Among the positive fallouts of the many nationwide lockdowns implemented following the outbreak of severe acute respiratory syndrome coronavirus 2 (SARS-CoV-2) worldwide are the observed reductions in environmental pollution. Namely, reductions in nitrogen dioxide in the air, the release of pollutant aerosols, noise pollution and light pollution.
A novel study published on the preprints.org server in late November (2020) reports a favorable change in light pollution during the lockdown in Granada, Spain, from March 14 to May 31, 2020, and has traced it back to several different causes related to coronavirus disease 2019 (COVID-19) lockdown measures.
Many manmade sources of pollution related to economic activity have registered drastic declines in their pollutant output, providing ample opportunities for regional- and country-specific natural experiments. Satellite data, using the Suomi-North Polar Partnership/Visible Infrared Imaging Radiometer Suite-DayNightBand (SNPP/VIIRS-DNB), has been invaluable in many of these studies. However, light emissions at night are difficult to capture at a large scale in this manner because most of this data is recorded at 1:30 am (local time) when people are typically at home or asleep.
Data from other satellites lack such extensive coverage or require a lot of calibration – or their acquisition is not cost-effective. While the International Space Station (ISS) also uses DSLR cameras, these images are not systematically acquired to cover specific regions over time, making them unsuitable for this purpose, despite their high resolution and multi-spectral quality.
On the other hand, ground data on artificial lighting at night is limited in availability, but becomes very important as a source of information on this aspect of pollution during a lockdown. The current study combines both ground and satellite data to develop a reasonably accurate picture of the impact of the lockdown on light pollution.
The researchers found that the lockdown was associated with a reduction in light pollution, due both to fewer light emissions from the city and lower aerosol content in the air, causing less scattering of light. The aerosol content originates from human activity, and its reduction is thus directly related to the lockdown.

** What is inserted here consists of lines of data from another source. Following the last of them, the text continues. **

import Summits.QuantumFields.YangMills.Theorems.LuscherReductionDressedRitzPolyakovLiftBlockPosition
import HarnessLib

/-!
# Route `LuscherReduction`, item `DressedRitz` (stmt-QuantumFields-20205), line «polyakovlift» r8 — the dynamic core from block data, part A: PURE-REAL side
# lemmas (pair centre, quotient form of the doors, (o6) end-game arithmetic) (LEAD prover ym-lead-20205-polyakovlift g4; `--supports stmt-QuantumFields-20205`)

Per-basis theorem (fixed lattice `L`, coupling `β > 0`, raw vacuum `φ`, basis `g`; `v_i = liftVec β φ g_i`, `u_i = dressedLiftFamily β φ g i = K^{L} v_i`, block
`P = K^{L}`): the FINE dynamic core `DynamicCoreClauses k C β u` — (o5) at `e^{Cλ²/L}`, (o6) at `C(λ²/L)λ₀‖u_i‖‖u_l‖` — follows from
* the block defects of `v_i` (raw) and `u_i` (dressed) `≤ δ ≤ 1/32` (text `BlockLeakageForL`),
* BLOCK POSITION (B5) at `e^{a}` and (B6) at `E·λ₀^L` (text `BlockPositionForL`),
* STATICS (o2) `|⟨u_i,u_l⟩| ≤ s‖u_i‖‖u_l‖` (text `StaticsForL`),
* SIDE CONDITIONS on the block Rayleigh quotients `X_i = ⟨u_i,Pu_i⟩/‖u_i‖²`: comparability `X_i ≤ Θ₁X_l`, mismatch `|X_i − X_l| ≤ ηX_l` (`η ≤ 1`), top
  `λ₀^L ≤ Θ₁X_i` — consequences of (B5) and the one-site level package of the closed crux ONE (`PScal.levels_package`: `(μ_j/μ_0)^L = e^{−(ε_{j+1}−ε_1)λ ± O(λ²/L)}`),
  to be discharged in the `…ForL` assembly (next file, w1a WAKE W4-A),
provided `a + 15δ ≤ Cλ²` and `2Θ₁E + 2Θ₁(η+15δ)s + (512Θ₁⁴+16Θ₁)δ + 512Θ₁²(η+15δ)² ≤ Cλ²`:

* THIS FILE (part A, pure real): `pair_centre` (side conditions of the cross door for a pair from the per-channel ones), `quot_pow_bounds`, `o6_numeric`;
  part B (`…BlockPositionGlue.lean`): ★ `o5_clause`, ★ `o6_clause`, ★★ `dynamicCoreClauses_of_block`.

HONEST FRAMING: door algebra on a fixed lattice for the CONDITIONAL femto rung R2b1; every block text it consumes is an OPEN renormalisation-group estimate; nothing here
bears on infinite volume, the continuum limit or the Clay gap.  References: M. Lüscher, NPB 219 (1983) 233 [cite: Luscher1983, §3]; Lüscher–Wolff [cite: LuscherWolff1990].
-/

set_option autoImplicit false

noncomputable section

open MeasureTheory Filter Topology Real
open Literature.MathematicalPhysics.QuantumFieldTheory (GaugeConfig Site gaugeTransform)
open scoped BigOperators

namespace Summit.QuantumFields.YangMills.Theorems.FemtoTransferGap.PolyakovLift

open Summit.QuantumFields.YangMills.Theorems.FemtoTransferGap

/-! ## §1 Pure real: the pair's centre from the per-channel data -/

/-- `e^{15δ} ≤ 2`, `1 − 15δ ≤ e^{−15δ}` and `1/2 ≤ e^{−15δ}` for `0 ≤ δ ≤ 1/32`. [folklore] -/
theorem exp_fifteen_delta_le {δ : ℝ} (hδ : δ ≤ 1 / 32) :
    Real.exp (15 * δ) ≤ 2 ∧ 1 - 15 * δ ≤ Real.exp (-(15 * δ)) ∧ 1 / 2 ≤ Real.exp (-(15 * δ)) := by
  have h1 : 15 * δ ≤ 1 / 2 := by linarith
  have hlog2 : (1 : ℝ) / 2 ≤ Real.log 2 := by
    have := Real.log_two_gt_d9; linarith
  refine ⟨?_, ?_, ?_⟩
  · calc Real.exp (15 * δ) ≤ Real.exp (Real.log 2) := Real.exp_le_exp.2 (by linarith)
      _ = 2 := Real.exp_log two_pos
  · have := Real.add_one_le_exp (-(15 * δ)); linarith
  · have := Real.add_one_le_exp (-(15 * δ)); linarith

/-- Squares from two-sided bounds: `−b ≤ a ≤ b ⟹ a² ≤ b²`. [folklore] -/
theorem sq_le_sq_of_abs_le {a b : ℝ} (h1 : -b ≤ a) (h2 : a ≤ b) : a ^ 2 ≤ b ^ 2 := sq_le_sq' h1 h2

/-- ★ PAIR CENTRE.  Two channels with block quotients `X, X' > 0`, fine quotients `y, y' ≥ 0` obeying the doors `e^{−15δ}X ≤ y^L ≤ X` (same primed), comparability
`X ≤ Θ₁X'`, `X' ≤ Θ₁X`, mismatch `|X − X'| ≤ ηX'`, `|X' − X| ≤ ηX` (`0 ≤ η`), top `T ≤ Θ₁X`, `T ≤ Θ₁X'`.  With `X₀ = ((y+y')/2)^L`, `M̄ = (X+X')/2`:
`0 < X₀`, `X ≤ 2Θ₁X₀`, `X₀ ≤ 2Θ₁X`, (same primed), `T ≤ 2Θ₁X₀`, `(X/X₀ − 1)² ≤ 4(η+15δ)²` (same primed), `|X₀ − M̄| ≤ (η+15δ)(2Θ₁)X₀`. [folklore] -/
theorem pair_centre {X X' y y' T Θ₁ η δ : ℝ} {L : ℕ} (hX : 0 < X) (hX' : 0 < X') (hy : 0 ≤ y) (hy' : 0 ≤ y') (hΘ₁ : 1 ≤ Θ₁)
    (hη0 : 0 ≤ η) (hδ0 : 0 ≤ δ) (hδ : δ ≤ 1 / 32)
    (h1 : Real.exp (-(15 * δ)) * X ≤ y ^ L) (h2 : y ^ L ≤ X) (h1' : Real.exp (-(15 * δ)) * X' ≤ y' ^ L) (h2' : y' ^ L ≤ X')
    (hc : X ≤ Θ₁ * X') (hc' : X' ≤ Θ₁ * X) (hm : |X - X'| ≤ η * X') (hm' : |X' - X| ≤ η * X) (hT : T ≤ Θ₁ * X) (hT' : T ≤ Θ₁ * X') :
    let X0 := ((y + y') / 2) ^ L
    0 < X0 ∧ X ≤ 2 * Θ₁ * X0 ∧ X0 ≤ 2 * Θ₁ * X ∧ X' ≤ 2 * Θ₁ * X0 ∧ X0 ≤ 2 * Θ₁ * X' ∧ T ≤ 2 * Θ₁ * X0 ∧
      (X / X0 - 1) ^ 2 ≤ 4 * (η + 15 * δ) ^ 2 ∧ (X' / X0 - 1) ^ 2 ≤ 4 * (η + 15 * δ) ^ 2 ∧
      |X0 - (X + X') / 2| ≤ (η + 15 * δ) * (2 * Θ₁) * X0 := by
  intro X0
  obtain ⟨-, hE1, hEhalf⟩ := exp_fifteen_delta_le hδ
  obtain ⟨hlo, hhi⟩ := centre_between (b := 15 * δ) hy hy' h1 h2 h1' h2'
  have hΘ0 : 0 ≤ Θ₁ := by linarith
  -- min / max bookkeeping (case on X ≤ X')
  have hmin0 : 0 < min X X' := lt_min hX hX'
  have hX0lo : Real.exp (-(15 * δ)) * min X X' ≤ X0 := hlo
  have hX0hi : X0 ≤ max X X' := hhi
  have hX0pos : 0 < X0 := lt_of_lt_of_le (mul_pos (Real.exp_pos _) hmin0) hX0lo
  have hX0lo' : (1 - 15 * δ) * min X X' ≤ X0 := le_trans (mul_le_mul_of_nonneg_right hE1 hmin0.le) hX0lo
  have hX0min : min X X' ≤ 2 * X0 := by
    have := mul_le_mul_of_nonneg_right hEhalf hmin0.le; linarith
  have hmX : X - X' ≤ η * X' := (abs_le.1 hm).2
  have hmX2 : X' - X ≤ η * X := (abs_le.1 hm').2
  -- facts depending on the order of X, X'
  have hfacts : X ≤ Θ₁ * min X X' ∧ X' ≤ Θ₁ * min X X' ∧ max X X' ≤ Θ₁ * X ∧ max X X' ≤ Θ₁ * X' ∧ T ≤ Θ₁ * min X X' ∧
      max X X' ≤ min X X' + η * min X X' ∧ min X X' ≤ (X + X') / 2 ∧ (X + X') / 2 ≤ max X X' ∧
      X0 - X ≤ η * X0 ∧ X0 - X' ≤ η * X0 := by
    have hηX0 : ∀ Z : ℝ, Z ≤ X0 → η * Z ≤ η * X0 := fun Z hZ => mul_le_mul_of_nonneg_left hZ hη0
    rcases le_total X X' with h | h
    · rw [min_eq_left h, max_eq_right h]
      have hX1 : X ≤ Θ₁ * X := by nlinarith
      have hhi1 : X0 ≤ X' := by rw [max_eq_right h] at hX0hi; exact hX0hi
      refine ⟨hX1, hc', hc', by nlinarith, hT, by linarith, by linarith, by linarith, ?_, ?_⟩
      · -- X0 − X ≤ X' − X ≤ η X ≤ η X0 ?  (X ≤ X0? not nec.) use: X0 ≤ X' ≤ X + ηX; if X ≤ X0 fine, else trivial
        rcases le_or_gt X X0 with hx | hx
        · linarith [hηX0 X hx]
        · have : 0 ≤ η * X0 := mul_nonneg hη0 hX0pos.le
          linarith
      · -- X0 − X' ≤ 0
        have : 0 ≤ η * X0 := mul_nonneg hη0 hX0pos.le
        linarith
    · rw [min_eq_right h, max_eq_left h]
      have hX1 : X' ≤ Θ₁ * X' := by nlinarith
      have hhi1 : X0 ≤ X := by rw [max_eq_left h] at hX0hi; exact hX0hi
      refine ⟨hc, hX1, by nlinarith, hc, hT', by linarith, by linarith, by linarith, ?_, ?_⟩
      · have : 0 ≤ η * X0 := mul_nonneg hη0 hX0pos.le
        linarith
      · rcases le_or_gt X' X0 with hx | hx
        · linarith [hηX0 X' hx]
        · have : 0 ≤ η * X0 := mul_nonneg hη0 hX0pos.le
          linarith
  obtain ⟨hminX, hminX', hmaxX, hmaxX', hminT, hmaxmin, hMlo, hMhi, hdX, hdX'⟩ := hfacts
  -- products with X0-bounds
  have p1 : Θ₁ * min X X' ≤ Θ₁ * (2 * X0) := mul_le_mul_of_nonneg_left hX0min hΘ0
  have p2 : η * min X X' ≤ η * (2 * X0) := mul_le_mul_of_nonneg_left hX0min hη0
  have p3 : 15 * δ * min X X' ≤ 15 * δ * (2 * X0) := mul_le_mul_of_nonneg_left hX0min (by positivity)
  have hηX0 : 0 ≤ η * X0 := mul_nonneg hη0 hX0pos.le
  have hδX0 : 0 ≤ δ * X0 := mul_nonneg hδ0 hX0pos.le
  have hmin_le_X : X ≤ min X X' + η * min X X' := le_trans (le_max_left _ _) hmaxmin
  have hmin_le_X' : X' ≤ min X X' + η * min X X' := le_trans (le_max_right _ _) hmaxmin
  have hlo'' : min X X' - 15 * δ * min X X' ≤ X0 := by linarith only [hX0lo']
  have hXup : X - X0 ≤ 2 * (η + 15 * δ) * X0 := by
    linarith only [hmin_le_X, hlo'', p2, p3]
  have hX'up : X' - X0 ≤ 2 * (η + 15 * δ) * X0 := by
    linarith only [hmin_le_X', hlo'', p2, p3]
  have hΘX : 0 ≤ Θ₁ * X := mul_nonneg hΘ0 hX.le
  have hΘX' : 0 ≤ Θ₁ * X' := mul_nonneg hΘ0 hX'.le
  refine ⟨hX0pos, by linarith only [hminX, p1], by linarith only [hX0hi, hmaxX, hΘX], by linarith only [hminX', p1],
    by linarith only [hX0hi, hmaxX', hΘX'], by linarith only [hminT, p1], ?_, ?_, ?_⟩
  · rw [div_sub_one hX0pos.ne']
    have hup : (X - X0) / X0 ≤ 2 * (η + 15 * δ) := by rw [div_le_iff₀ hX0pos]; exact hXup
    have hdn : -(2 * (η + 15 * δ)) ≤ (X - X0) / X0 := by
      rw [le_div_iff₀ hX0pos]; linarith only [hdX, hηX0, hδX0]
    calc ((X - X0) / X0) ^ 2 ≤ (2 * (η + 15 * δ)) ^ 2 := sq_le_sq_of_abs_le hdn hup
      _ = 4 * (η + 15 * δ) ^ 2 := by ring
  · rw [div_sub_one hX0pos.ne']
    have hup : (X' - X0) / X0 ≤ 2 * (η + 15 * δ) := by rw [div_le_iff₀ hX0pos]; exact hX'up
    have hdn : -(2 * (η + 15 * δ)) ≤ (X' - X0) / X0 := by
      rw [le_div_iff₀ hX0pos]; linarith only [hdX', hηX0, hδX0]
    calc ((X' - X0) / X0) ^ 2 ≤ (2 * (η + 15 * δ)) ^ 2 := sq_le_sq_of_abs_le hdn hup
      _ = 4 * (η + 15 * δ) ^ 2 := by ring
  · -- |X0 − M̄| ≤ (η + 15δ)·2 X0 ≤ (η+15δ)(2Θ₁) X0
    have hA : X0 - (X + X') / 2 ≤ η * (2 * X0) := by linarith only [hX0hi, hmaxmin, hMlo, p2]
    have hB : (X + X') / 2 - X0 ≤ (η + 15 * δ) * (2 * X0) := by linarith only [hMhi, hmaxmin, hlo'', p2, p3]
    have hC : (η + 15 * δ) * (2 * X0) ≤ (η + 15 * δ) * (2 * Θ₁) * X0 := by
      have := mul_le_mul_of_nonneg_left hΘ₁ (by positivity : 0 ≤ (η + 15 * δ) * (2 * X0))
      linarith only [this]
    rw [abs_le]; constructor
    · linarith only [hB, hC]
    · linarith only [hA, hC, hδX0]

/-- QUOTIENT FORM of the doors (a)(b): `d^L ≤ X̃n^{L−1} ≤ e^{b}d^L`, `n > 0` ⟹ `(d/n)^L ≤ X̃/n` and `e^{−b}(X̃/n) ≤ (d/n)^L`. [folklore] -/
theorem quot_pow_bounds {d n X b : ℝ} {L : ℕ} (hL : 1 ≤ L) (hn : 0 < n) (hA : d ^ L ≤ X * n ^ (L - 1)) (hB : X * n ^ (L - 1) ≤ Real.exp b * d ^ L) :
    (d / n) ^ L ≤ X / n ∧ Real.exp (-b) * (X / n) ≤ (d / n) ^ L := by
  obtain ⟨m, rfl⟩ : ∃ m, L = m + 1 := ⟨L - 1, by omega⟩
  rw [Nat.add_sub_cancel] at hA hB
  have hnp : 0 < n ^ (m + 1) := pow_pos hn _
  have hid : X / n = X * n ^ m / n ^ (m + 1) := by rw [pow_succ]; field_simp
  rw [div_pow, hid]
  constructor
  · exact div_le_div_of_nonneg_right hA hnp.le
  · rw [← mul_div_assoc, div_le_div_iff_of_pos_right hnp]
    have hE : 0 < Real.exp (-b) := Real.exp_pos _
    have := mul_le_mul_of_nonneg_left hB hE.le
    have hee : Real.exp (-b) * (Real.exp b * d ^ (m + 1)) = d ^ (m + 1) := by
      rw [← mul_assoc, ← Real.exp_add, show -b + b = 0 by ring, Real.exp_zero, one_mul]
    rw [hee] at this
    calc Real.exp (-b) * (X * n ^ m) = Real.exp (-b) * X * n ^ m := by ring
      _ ≤ d ^ (m + 1) := by linarith [this]

/-! ## §3 ★ (o6) for a pair of channels -/

/-- (o6) END-GAME ARITHMETIC (clean context). [folklore] -/
theorem o6_numeric {mb l0 Lr X0 T E s η δ Θ₁ q Φ Φ' C lam2 R1 R2 : ℝ} (hmb0 : 0 ≤ mb) (hmb : mb ≤ l0) (hLr : 0 < Lr) (hX0 : 0 < X0)
    (hT : T ≤ 2 * Θ₁ * X0) (hE : 0 ≤ E) (hs : 0 ≤ s) (hη : 0 ≤ η) (hδ : 0 ≤ δ) (hΘ₁ : 1 ≤ Θ₁) (hq : 0 ≤ q)
    (hΦ : Φ ≤ (32 * (2 * Θ₁) ^ 4 + 8 * (2 * Θ₁)) * δ + 32 * (2 * Θ₁) ^ 2 * (4 * (η + 15 * δ) ^ 2))
    (hΦ' : Φ' ≤ (32 * (2 * Θ₁) ^ 4 + 8 * (2 * Θ₁)) * δ + 32 * (2 * Θ₁) ^ 2 * (4 * (η + 15 * δ) ^ 2))
    (hR1 : R1 = mb / (Lr * X0) * (E * T * q + (η + 15 * δ) * (2 * Θ₁) * X0 * (s * q)))
    (hR2 : R2 = mb / (2 * Lr) * (q * Φ + q * Φ'))
    (hC6 : 2 * Θ₁ * E + 2 * Θ₁ * (η + 15 * δ) * s + ((32 * (2 * Θ₁) ^ 4 + 8 * (2 * Θ₁)) * δ + 128 * (2 * Θ₁) ^ 2 * (η + 15 * δ) ^ 2) ≤ C * lam2) :
    R1 + R2 ≤ C * (lam2 / Lr) * l0 * q := by
  set Φs := (32 * (2 * Θ₁) ^ 4 + 8 * (2 * Θ₁)) * δ + 32 * (2 * Θ₁) ^ 2 * (4 * (η + 15 * δ) ^ 2) with hΦs
  have hΘ0 : 0 ≤ Θ₁ := by linarith
  -- R1 ≤ (mb/Lr)·(2Θ₁ E + (η+15δ) 2Θ₁ s)·q
  have hTX : T / X0 ≤ 2 * Θ₁ := by rw [div_le_iff₀ hX0]; exact hT
  have hR1' : R1 ≤ mb / Lr * ((2 * Θ₁ * E + (η + 15 * δ) * (2 * Θ₁) * s) * q) := by
    rw [hR1]
    have hid : mb / (Lr * X0) * (E * T * q + (η + 15 * δ) * (2 * Θ₁) * X0 * (s * q)) =
        mb / Lr * ((T / X0 * E + (η + 15 * δ) * (2 * Θ₁) * s) * q) := by field_simp
    rw [hid]
    apply mul_le_mul_of_nonneg_left _ (by positivity)
    apply mul_le_mul_of_nonneg_right _ hq
    nlinarith [mul_le_mul_of_nonneg_right hTX hE]
  -- R2 ≤ (mb/Lr)·Φs·q
  have hR2' : R2 ≤ mb / Lr * (Φs * q) := by
    rw [hR2]
    have hid : mb / (2 * Lr) * (q * Φ + q * Φ') = mb / Lr * ((Φ + Φ') / 2 * q) := by field_simp
    rw [hid]
    apply mul_le_mul_of_nonneg_left _ (by positivity)
    apply mul_le_mul_of_nonneg_right _ hq
    linarith
  have hΦs_id : Φs = (32 * (2 * Θ₁) ^ 4 + 8 * (2 * Θ₁)) * δ + 128 * (2 * Θ₁) ^ 2 * (η + 15 * δ) ^ 2 := by rw [hΦs]; ring
  have hsum : (2 * Θ₁ * E + (η + 15 * δ) * (2 * Θ₁) * s) + Φs ≤ C * lam2 := by rw [hΦs_id]; linarith
  have hbr0 : 0 ≤ (2 * Θ₁ * E + (η + 15 * δ) * (2 * Θ₁) * s) + Φs := by positivity
  calc R1 + R2 ≤ mb / Lr * ((2 * Θ₁ * E + (η + 15 * δ) * (2 * Θ₁) * s) * q) + mb / Lr * (Φs * q) := add_le_add hR1' hR2'
    _ = mb / Lr * (((2 * Θ₁ * E + (η + 15 * δ) * (2 * Θ₁) * s) + Φs) * q) := by ring
    _ ≤ l0 / Lr * ((C * lam2) * q) := by
        apply mul_le_mul (div_le_div_of_nonneg_right hmb hLr.le) (mul_le_mul_of_nonneg_right hsum hq) (by positivity)
          (div_nonneg (le_trans hmb0 hmb) hLr.le)
    _ = C * (lam2 / Lr) * l0 * q := by ring

end Summit.QuantumFields.YangMills.Theorems.FemtoTransferGap.PolyakovLift

end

They found a clear link between the concentration of fine particulate matter (PM10) and the brightness of the sky, and were able to find a mathematical equation relating the two at three different wavelength bands in a linear fashion. The station where the PM10 concentration was measured was located about a kilometer away from the site of measurement of the sky's brightness, though both were at equal altitudes.
This finding corroborates earlier research, which states that "sky brightness seen close to the center of a city increases with the atmospheric aerosol content."
The sky's brightness is a factor of both aerosol content and the time from the beginning of the night. They found the night sky's brightness was darker after the lockdown began, indicating a reduction in the city's light output by about 20%. The reason for the reduction is probably reduced vehicular light and private lighting.
Image from the ASTMON FoV in the V filter on February 20th 2020 at 01:16 UT. The red circle highlights the region of the celestial sphere where sky brightness measurements were taken. The instrument is situated on the roof of the main building in the middle of the two domes.
However, when the blue-filter band is considered, they found that the light output of the city was about 45% less during the lockdown. They point out that private lighting is a major contributor to light pollution, and that private lighting is typically more blue-rich than municipal lighting, especially if cold LED lighting is not yet in wide use in that city. In other words, "the blue band night sky brightness appears to be a better human activity indicator than the sky brightness in the visible channel."
An important finding was that there was a reduction in human activities by over 90% but not in the city's light output, which was reduced by only half that amount. This indicates that most of the city lighting does not hold a clear function for its dwellers. In other words, much of the lighting is turned on at night, irrespective of whether the area lighted up is in use or not. The researchers call this "a clear waste of energy and resources."
The study also found that the sky glow from the city, observed at the observatory in Sierra Nevada, at an angle of 25 degrees, was also much dimmer. This, coupled with the reduced sky brightness (light pollution), seems to support the scientists' hypothesis. Namely, the reduced pollution is due to two reasons: first, the lower manmade aerosol production, and, second, the reduced net city light emission.
The lighting decrease may be due to less private lighting of buildings and private areas, as well as vehicle lights. At a much later time of night, the light emission is almost unchanged relative to before the lockdown, which explains the lack of significant difference with the late-night satellite images. This also agrees with the ground data, while supporting the unsuitability of VIIRS data acquired at late night to detect the lockdown's effects. For this purpose, another instrument with an earlier flyby time would be a boon.
Preprints.org publishes preliminary scientific reports that are not peer-reviewed and, therefore, should not be regarded as conclusive, guide clinical practice/health-related behavior, or treated as established information.